I never thought that making a crepe cake could be so satisfying. And it’s so easy! Sure making the crepes is the most time-consuming task, and this is why I think it is a good idea to make them in advance. Assembling this Black Forest crepe cake is really fun. I love pouring ganache over a cake and letting it just drizzle down. If baking is therapeutic, the ganache business is the cherry on the cake of my therapy. Well, quite literally in this case, right?
Did you ever make a crepe cake? What flavour should I try next? Let me know in the comments!
Black Forest crepe cake
A crepe cake made with the flavours inspired by Black Forest cake. Chocolate crepes are filled with whipped cream and minced cherry, and a lush dark chocolate ganache and more cherries on the top finish off this Black Forest crepe cake.
- 4 eggs
- 800 ml milk
- 150 g granulated sugar
- 300 g flour
- 50 g cocoa powder
- 60 ml vegetable oil (rapeseed)
- 700 ml whipping cream divided
- 100 g powdered sugar
- 200 g dark chocolate chips
- 200 g sour cherries in syrup drained
Combine the eggs, flour, milk, granulated sugar, cocoa powder and vegetable oil in a blender and mix until homogeneous.
Warm a crepe pan and when hot pour in a ladleful of crepe batter. Cook on medium-high heat until the top looks set and the edges of the crepe naturally peel off the pan (about 2 minutes). Gently slide a spatula under the crepe and flip it over. Cook the other side for just about a half minute. Repeat until all of the batter has been used.
Let crepes cool completely before moving on to the next step. If making ahead, stack them on a plate, cover with cling film and keep refrigerated.
Optionally you can trim the edges of the crepes. Find a plate the desired size, place it on top of each crepe and run a knife around the edges. This is not an obigatory step, but helps achieve more regular edges to your cake.
Combine 500 ml of whipping cream with the powdered sugar and whip to hard peaks.
Finely mince about half of the drained sour cherries.
Place a crepe on a cake stand. Spread a thin layer of whipped cream on a crepe using an angled spatula, then add some minced cherries on top. Stack the next crepe on top and proceed working this way. Remember that the last crepe should have no frosting over it.
Place the cake in the fridge to set as you prepare the ganache.
Warm the remaining cream in a double boiler or in the microwave. When hot stir in the chocolate chips until dissolved. Let cool for a couple of minutes.
Take the cake out of the fridge and place it over a rack. Pour the ganache in a slow stream allowing it to pour over the edges of the top layer and down the sides of the cake.

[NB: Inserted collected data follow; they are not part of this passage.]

/-! ## 17.3 / 17.6 -/

/-- `‖1 − e^{iθ}‖ ≤ 2/5` when `cos θ = cos(π/8)`. -/
private theorem norm_one_sub_cexp_le_two_fifths (θ : ℝ) (hθ : Real.cos θ = Real.cos (π / 8)) :
    ‖1 - cexp ((θ : ℂ) * I)‖ ≤ 2 / 5 := by
  have hsq : ‖1 - cexp ((θ : ℂ) * I)‖ ^ 2 ≤ (2 / 5) ^ 2 := by
    rw [normSq_one_sub_cexp_mul_I, hθ]; nlinarith [cos_pi_div_eight_ge]
  have h0 := norm_nonneg (1 - cexp ((θ : ℂ) * I))
  nlinarith [hsq, h0]

/-- **Cell 17.3 at `59/100`** (`χ(3) = e^{πi/8}`). -/
theorem weilPositivityOnChar_fiftynine_census_17_3 :
    WeilPositivityOnChar ((censusRow 17 3).toChar (census20_check _ (by decide))) (59 / 100) := by
  refine weilPositivityOnChar_fiftynine_of_chi_three_near_one (by decide) _ ?_
  rw [three_eq_natCast', censusRow_toChar_natCast _ 3 (by decide), show (censusRow 17 3).e 3 = 1 by decide,
    show (censusRow 17 3).ord = 16 by decide]
  refine norm_one_sub_cexp_le_two_fifths _ ?_
  rw [show (2 * π * ((1 : ℕ) : ℝ) / ((16 : ℕ) : ℝ) : ℝ) = π / 8 by push_cast; ring]

/-- **Cell 17.6 at `59/100`** (`χ(3) = e^{15πi/8}`). -/
theorem weilPositivityOnChar_fiftynine_census_17_6 :
    WeilPositivityOnChar ((censusRow 17 6).toChar (census20_check _ (by decide))) (59 / 100) := by
  refine weilPositivityOnChar_fiftynine_of_chi_three_near_one (by decide) _ ?_
  rw [three_eq_natCast', censusRow_toChar_natCast _ 3 (by decide), show (censusRow 17 6).e 3 = 15 by decide,
    show (censusRow 17 6).ord = 16 by decide]
  refine norm_one_sub_cexp_le_two_fifths _ ?_
  rw [show (2 * π * ((15 : ℕ) : ℝ) / ((16 : ℕ) : ℝ) : ℝ) = -(π / 8) + 2 * π by push_cast; ring,
    Real.cos_add_two_pi, Real.cos_neg]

Before the ganache hardens, add remaining cherries on the top as decoration. Chill in the fridge for a minimum of 1 hour before serving.
Sour cherry syrup is discarded in this recipe, but you may choose to drizzle some in between layers. Be aware that doing so will stain the cream pink.
I like to use a non-stick frying pan and the oil I add in my batter is enough not to need to grease the pan. However if you have a different pan and your crepe will not peel off when trying to flip it, you may need to grease your pan before adding the batter.
The number of layers in your cake depends on the amount of crepes you made, which ultimately depends on the size of the pan used. You may run out of cream or crepes when assembling your cake because of these factors. The amounts in this recipe should yield a cake with 12-16 layers (mine had 14) if using a standard size pan.